Data listing:
▼▼▼

open Literature.MathematicalPhysics.QuantumFieldTheory.Balaban1983to89
open Finset
open T4Continuum BlockAveraging
open BlockAveraging (Idx)
open B7Prop1Explicit (U1 disp)
open B5Eq118OneStroke (iterBlockOf iterBlock)
open B10Eq27TorusAxialLog (holT transl)
open B7TransferAnalyticMean (meanCLM)
open B9Eq311L2Pairing (WL2)
open B11Eq103H1Complex (SiteL2K BondL2K)
open B9Eq39Adjoint (R)
open Summit.QuantumFields.YangMills.Theorems.Prop8Chart (emlIterU)
open Literature.MathematicalPhysics.QuantumFieldTheory.Balaban1983to89.T3ContinuumYM3Torus
open T3SectALandauChart (eta eta_pos bgUnits)
open T3PrintedRegularMinimiser (RegPr)
open T3PrintedRegularOrbits (sites_eq)
open T3LevelShift (siteShift)
open Summit.QuantumFields.YangMills.Theorems.Prop7SectET3Transport (periodsT3)
open Summit.QuantumFields.YangMills.Theorems.Prop7SectET3HilbertLetters (W₂ toL2 toL2S DL2 DstarL2 covLapSite adjoint_DL2 inner_toL2)
open Summit.QuantumFields.YangMills.Theorems.Prop7SectET3RealCoordSums (inner_toL2S)
open Summit.QuantumFields.YangMills.Theorems.Prop7BlockBumpExtension (normSq_toL2S_comp_siteShift_eq)
open Summit.QuantumFields.YangMills.Theorems.Prop7BlockPoincareTopMeanKept (normSq_le_two_mul_normSq_DL2_add_topMean_frob)
open Summit.QuantumFields.YangMills.Theorems.Prop7MassivePropagatorAgmonLetters

variable (F : T3Family) {n K : ℕ} (h : n ≤ K) {c₀ c₁ : ℝ} [Fact (0 < c₀)] [Fact (0 < c₁)]
  {ε₀ : ℝ} (hε₀ : 0 < ε₀) (hε7 : 10 ^ 7 * (F.L : ℝ) ^ 3 * ε₀ ≤ 1)
  (U₀ : GaugeField (F.P K) 0 (Matrix.specialUnitaryGroup (Fin 2) ℂ)) (hreg : RegPr F n K ε₀ U₀)
  (Q'' : SiteL2K ℂ 3 (periodsT3 F K) c₀ W₂ →ₗ[ℂ] (Site (F.P K) (K - n) → Matrix (Fin 2) (Fin 2) ℂ))
  (hseq : ∀ lam : Site (F.P K) 0 → Matrix (Fin 2) (Fin 2) ℂ, ∃ ns : (j : ℕ) → Site (F.P K) j → Matrix (Fin 2) (Fin 2) ℂ, ns 0 = lam ∧
      (∀ (j : ℕ) (y : Site (F.P K) (j + 1)), ns (j + 1) y = ns j (emb y) - meanCLM (Idx (F.P K)) (Matrix (Fin 2) (Fin 2) ℂ) fun i : Idx (F.P K) =>
        ns j (emb y) - ((holT (emlIterU j (bgUnits F K U₀)) (emb y) (stairWord i.2.1 (off i.1)) : (Matrix (Fin 2) (Fin 2) ℂ)ˣ) : Matrix (Fin 2) (Fin 2) ℂ) *
          ns j (transl (emb y) (disp (stairWord i.2.1 (off i.1)))) * (((holT (emlIterU j (bgUnits F K U₀)) (emb y) (stairWord i.2.1 (off i.1)))⁻¹ : (Matrix (Fin 2) (Fin 2) ℂ)ˣ) : Matrix (Fin 2) (Fin 2) ℂ)) ∧
      ns (K - n) = Q'' (toL2S F K c₀ lam))
  (ι : (Site (F.P K) (K - n) → Matrix (Fin 2) (Fin 2) ℂ) →ₗ[ℂ] SiteL2K ℂ 3 (periodsT3 F n) c₁ W₂)
  (hι : ∀ c, ι c = toL2S F n c₁ (fun z => c (siteShift (sites_eq F n K h) z)))
  (T : SiteL2K ℂ 3 (periodsT3 F n) c₁ W₂ →ₗ[ℂ] SiteL2K ℂ 3 (periodsT3 F K) c₀ W₂)
  (hT : ∀ (l : SiteL2K ℂ 3 (periodsT3 F K) c₀ W₂) (f : SiteL2K ℂ 3 (periodsT3 F n) c₁ W₂), ⟪ι (Q'' l), f⟫_ℂ = ⟪l, T f⟫_ℂ)
  {a : ℝ} (ha : 0 < a)

/-! ## §1 The massive operator `A = Δ_{U₀} + a·Q″†Q″`: coercivity from (L2′-GAP), invertibility -/

include hT in
/-- **THE FORM OF THE MASSIVE OPERATOR**: `re⟪λ, Δ_{U₀}λ + a·T(ι(Q″λ))⟫ = ‖D_{U₀}λ‖² + a·‖ι(Q″λ)‖²` (✓`inner_covLapSite`, `hT`). [cite: Balaban1985BackgroundPropagators, (3.24) p.394, (3.16) p.393] -/
theorem re_inner_massive_eq (l : SiteL2K ℂ 3 (periodsT3 F K) c₀ W₂) :
    RCLike.re ⟪l, covLapSite F n K c₀ U₀ l + (a : ℂ) • T (ι (Q'' l))⟫_ℂ = ‖DL2 F n K c₀ U₀ l‖ ^ 2 + a * ‖ι (Q'' l)‖ ^ 2 := by
  rw [inner_add_right, inner_smul_right, ← hT, map_add, RCLike.re_to_complex, RCLike.re_to_complex,
    Summit.QuantumFields.YangMills.Theorems.Prop7SectET3HilbertLetters.inner_covLapSite, inner_self_eq_norm_sq_to_K]
  simp only [Complex.mul_re, Complex.ofReal_re, Complex.ofReal_im, zero_mul, sub_zero]
  norm_cast

include hε₀ hε7 hreg hseq hι ha in
/-- ★★ **COERCIVITY OF THE MASSIVE OPERATOR FROM (L2′-GAP)**: with `C_P² := max 2 (16c₀(L^{K−n})³∕(a·c₁))`, for every `λ ∈ E`,
`‖λ‖² ≤ C_P²·(‖D_{U₀}λ‖² + a·‖ι(Q″λ)‖²) = C_P²·re⟪λ, Aλ⟫` — ✓p747976 `normSq_le_two_mul_normSq_DL2_add_topMean_frob` with its coarse Frobenius sum read as `‖ι(Q″λ)‖²∕c₁`
(✓`normSq_toL2S_comp_siteShift_eq`).  Print: `Δ′_a ≥ γ₀`. [cite: Balaban1983RegularityDecay, (1.8) p.573; Balaban1985BackgroundPropagators, (3.24) p.394, Thm 3.11 p.416] -/
theorem coercive_massive (l : SiteL2K ℂ 3 (periodsT3 F K) c₀ W₂) :
    ‖l‖ ^ 2 ≤ max 2 (16 * c₀ * ((F.L : ℝ) ^ (K - n)) ^ 3 / (a * c₁)) * (‖DL2 F n K c₀ U₀ l‖ ^ 2 + a * ‖ι (Q'' l)‖ ^ 2) := by
  have hc₁ : 0 < c₁ := Fact.out
  obtain ⟨lam, rfl⟩ : ∃ lam : Site (F.P K) 0 → Matrix (Fin 2) (Fin 2) ℂ, l = toL2S F K c₀ lam := ⟨(toL2S F K c₀).symm l, ((toL2S F K c₀).apply_symm_apply l).symm⟩
  have hgap := normSq_le_two_mul_normSq_DL2_add_topMean_frob F hε₀ hε7 U₀ hreg Q'' hseq lam
  have hιn : ‖ι (Q'' (toL2S F K c₀ lam))‖ ^ 2 = c₁ * ∑ y : Site (F.P K) (K - n), ∑ j : Fin 2, ∑ k : Fin 2, ‖Q'' (toL2S F K c₀ lam) y j k‖ ^ 2 := by
    rw [hι, normSq_toL2S_comp_siteShift_eq F h]
  set S : ℝ := ∑ y : Site (F.P K) (K - n), ∑ j : Fin 2, ∑ k : Fin 2, ‖Q'' (toL2S F K c₀ lam) y j k‖ ^ 2 with hS
  set Dn : ℝ := ‖DL2 F n K c₀ U₀ (toL2S F K c₀ lam)‖ ^ 2 with hDn
  set Mx : ℝ := max 2 (16 * c₀ * ((F.L : ℝ) ^ (K - n)) ^ 3 / (a * c₁)) with hMx
  have hS0 : 0 ≤ S := Finset.sum_nonneg fun _ _ => Finset.sum_nonneg fun _ _ => Finset.sum_nonneg fun _ _ => sq_nonneg _
  have hD0 : 0 ≤ Dn := sq_nonneg _
  have h2 : (2 : ℝ) ≤ Mx := le_max_left _ _
  have h16 : 16 * c₀ * ((F.L : ℝ) ^ (K - n)) ^ 3 ≤ Mx * (a * c₁) := by
    have := le_max_right 2 (16 * c₀ * ((F.L : ℝ) ^ (K - n)) ^ 3 / (a * c₁))
    rwa [← hMx, div_le_iff₀ (by positivity)] at this
  rw [hιn]
  calc ‖toL2S F K c₀ lam‖ ^ 2 ≤ 2 * Dn + 16 * c₀ * ((F.L : ℝ) ^ (K - n)) ^ 3 * S := hgap
    _ ≤ Mx * Dn + Mx * (a * c₁) * S := add_le_add (mul_le_mul_of_nonneg_right h2 hD0) (mul_le_mul_of_nonneg_right h16 hS0)
    _ = Mx * (Dn + a * (c₁ * S)) := by ring

include hε₀ hε7 hreg hseq hι hT ha in
/-- ★ **THE MASSIVE OPERATOR IS INJECTIVE** (coercivity). [cite: Balaban1985BackgroundPropagators, Thm 3.11 p.416] -/
theorem massive_injective :
    Function.Injective fun l : SiteL2K ℂ 3 (periodsT3 F K) c₀ W₂ => covLapSite F n K c₀ U₀ l + (a : ℂ) • T (ι (Q'' l)) := by
  have hlin : ∃ Aop : SiteL2K ℂ 3 (periodsT3 F K) c₀ W₂ →ₗ[ℂ] SiteL2K ℂ 3 (periodsT3 F K) c₀ W₂, ∀ l, Aop l = covLapSite F n K c₀ U₀ l + (a : ℂ) • T (ι (Q'' l)) :=
    ⟨covLapSite F n K c₀ U₀ + (a : ℂ) • (T ∘ₗ ι ∘ₗ Q''), fun l => rfl⟩
  obtain ⟨Aop, hA⟩ := hlin
  have hker : ∀ l, Aop l = 0 → l = 0 := by
    intro l hl
    have hco := coercive_massive F h hε₀ hε7 U₀ hreg Q'' hseq ι hι ha l
    have hre := re_inner_massive_eq F U₀ Q'' ι T hT (a := a) l
    rw [← hA, hl, inner_zero_right, map_zero] at hre
    have hD : ‖DL2 F n K c₀ U₀ l‖ ^ 2 + a * ‖ι (Q'' l)‖ ^ 2 = 0 := by linarith
    rw [hD, mul_zero] at hco
    have : ‖l‖ = 0 := by nlinarith [norm_nonneg l]
    exact norm_eq_zero.mp this
  intro l l' hll'
  have h0 : Aop (l - l') = 0 := by rw [map_sub, hA, hA]; exact sub_eq_zero.mpr hll'
  exact sub_eq_zero.mp (hker _ h0)
import Summits.MatrixMultiplication.OmegaCensus.STPP211Z2pow6DirectChunks

/-!
# (2,1,1)¹⁰ ⊄ (ℤ/2)⁶ — part S2 class 05, decisions 3/4: direct search over the hard class #17 of `reps29` (roots d = 10 (part))

Cell `pub-omega` (unit `pub-omega-stpp-1-g37`), topic `Summits/MatrixMultiplication/OmegaCensus`.
HONEST FRAMING (verbatim): lottery ticket; floor = certified bounds/negative ranges. Census STRUCTURE bookkeeping (B5, `T1((ℤ/2)⁶)`, Pb237);
nothing here is a bound on `ω`.

Class #17 of `reps29` in the translated form `C' = hc05 = [0, 1, 3, 5, 9, 15, 17, 22, 33, 38]` (`+ 1`, block of `c = 1` first; linear stabilizer of order 128,
root representatives [2, 6, 10, 11, 18, 26, 58]; HOME `pub-omega-stpp-1-g36/code/hard_perd.json`). The kernel evaluates the direct engine
(`STPP211Z2pow6DirectEngine.rootD`, soundness `noNF_of_rootD`) in CHUNKS of the root node (`STPP211Z2pow6DirectChunks.rootDX`, ≤ 10⁵ search
calls each, exact counts from the seat's C mirror `godc.c`; this file: 549,394 calls) and assembles `rootD C' d = true` per root by
`rootD_of_chunks`. The class theorem follows in `STPP211Z2pow6Hard05Class` (symmetry transport, `STPP211Z2pow6DirectTransport`).

References: H. Cohn, R. Kleinberg, B. Szegedy, C. Umans, FOCS 2005 (arXiv:math/0511460), Def. 5.1.
-/

namespace Summit.MatrixMultiplication.OmegaCensus

namespace T1CosetEng

/-- KERNEL: root `d = 10`, chunk 10 (codes `x = 25 … 25` of the branching label's lane; 68,262 search calls). -/
theorem hc05_d10_c10 : rootDX [0, 1, 3, 5, 9, 15, 17, 22, 33, 38] 10 33554432 = true := by decide +kernel

/-- KERNEL: root `d = 10`, chunk 11 (codes `x = 26 … 30` of the branching label's lane; 56,724 search calls). -/
theorem hc05_d10_c11 : rootDX [0, 1, 3, 5, 9, 15, 17, 22, 33, 38] 10 2080374784 = true := by decide +kernel

/-- KERNEL: root `d = 10`, chunk 12 (codes `x = 31 … 31` of the branching label's lane; 59,546 search calls). -/
theorem hc05_d10_c12 : rootDX [0, 1, 3, 5, 9, 15, 17, 22, 33, 38] 10 2147483648 = true := by decide +kernel

/-- KERNEL: root `d = 10`, chunk 13 (codes `x = 32 … 35` of the branching label's lane; 80,738 search calls). -/
theorem hc05_d10_c13 : rootDX [0, 1, 3, 5, 9, 15, 17, 22, 33, 38] 10 64424509440 = true := by decide +kernel

/-- KERNEL: root `d = 10`, chunk 14 (codes `x = 36 … 40` of the branching label's lane; 87,137 search calls). -/
theorem hc05_d10_c14 : rootDX [0, 1, 3, 5, 9, 15, 17, 22, 33, 38] 10 2130303778816 = true := by decide +kernel

/-- KERNEL: root `d = 10`, chunk 15 (codes `x = 41 … 48` of the branching label's lane; 82,682 search calls). -/
theorem hc05_d10_c15 : rootDX [0, 1, 3, 5, 9, 15, 17, 22, 33, 38] 10 560750930165760 = true := by decide +kernel

/-- KERNEL: root `d = 10`, chunk 16 (codes `x = 49 … 56` of the branching label's lane; 97,245 search calls). -/
theorem hc05_d10_c16 : rootDX [0, 1, 3, 5, 9, 15, 17, 22, 33, 38] 10 143552238122434560 = true := by decide +kernel

/-- KERNEL: root `d = 10`, chunk 17 (codes `x = 57 … 63` of the branching label's lane; 17,060 search calls). -/
theorem hc05_d10_c17 : rootDX [0, 1, 3, 5, 9, 15, 17, 22, 33, 38] 10 18302628885633695744 = true := by decide +kernel

end T1CosetEng

end Summit.MatrixMultiplication.OmegaCensus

▲▲▲

Your assignment: Reproduce each line in the listing above that mentions the string "this".

Worked solution:
    rwa [← hMx, div_le_iff₀ (by positivity)] at this
    exact norm_eq_zero.mp this
calls each, exact counts from the seat's C mirror `godc.c`; this file: 549,394 calls) and assembles `rootD C' d = true` per root by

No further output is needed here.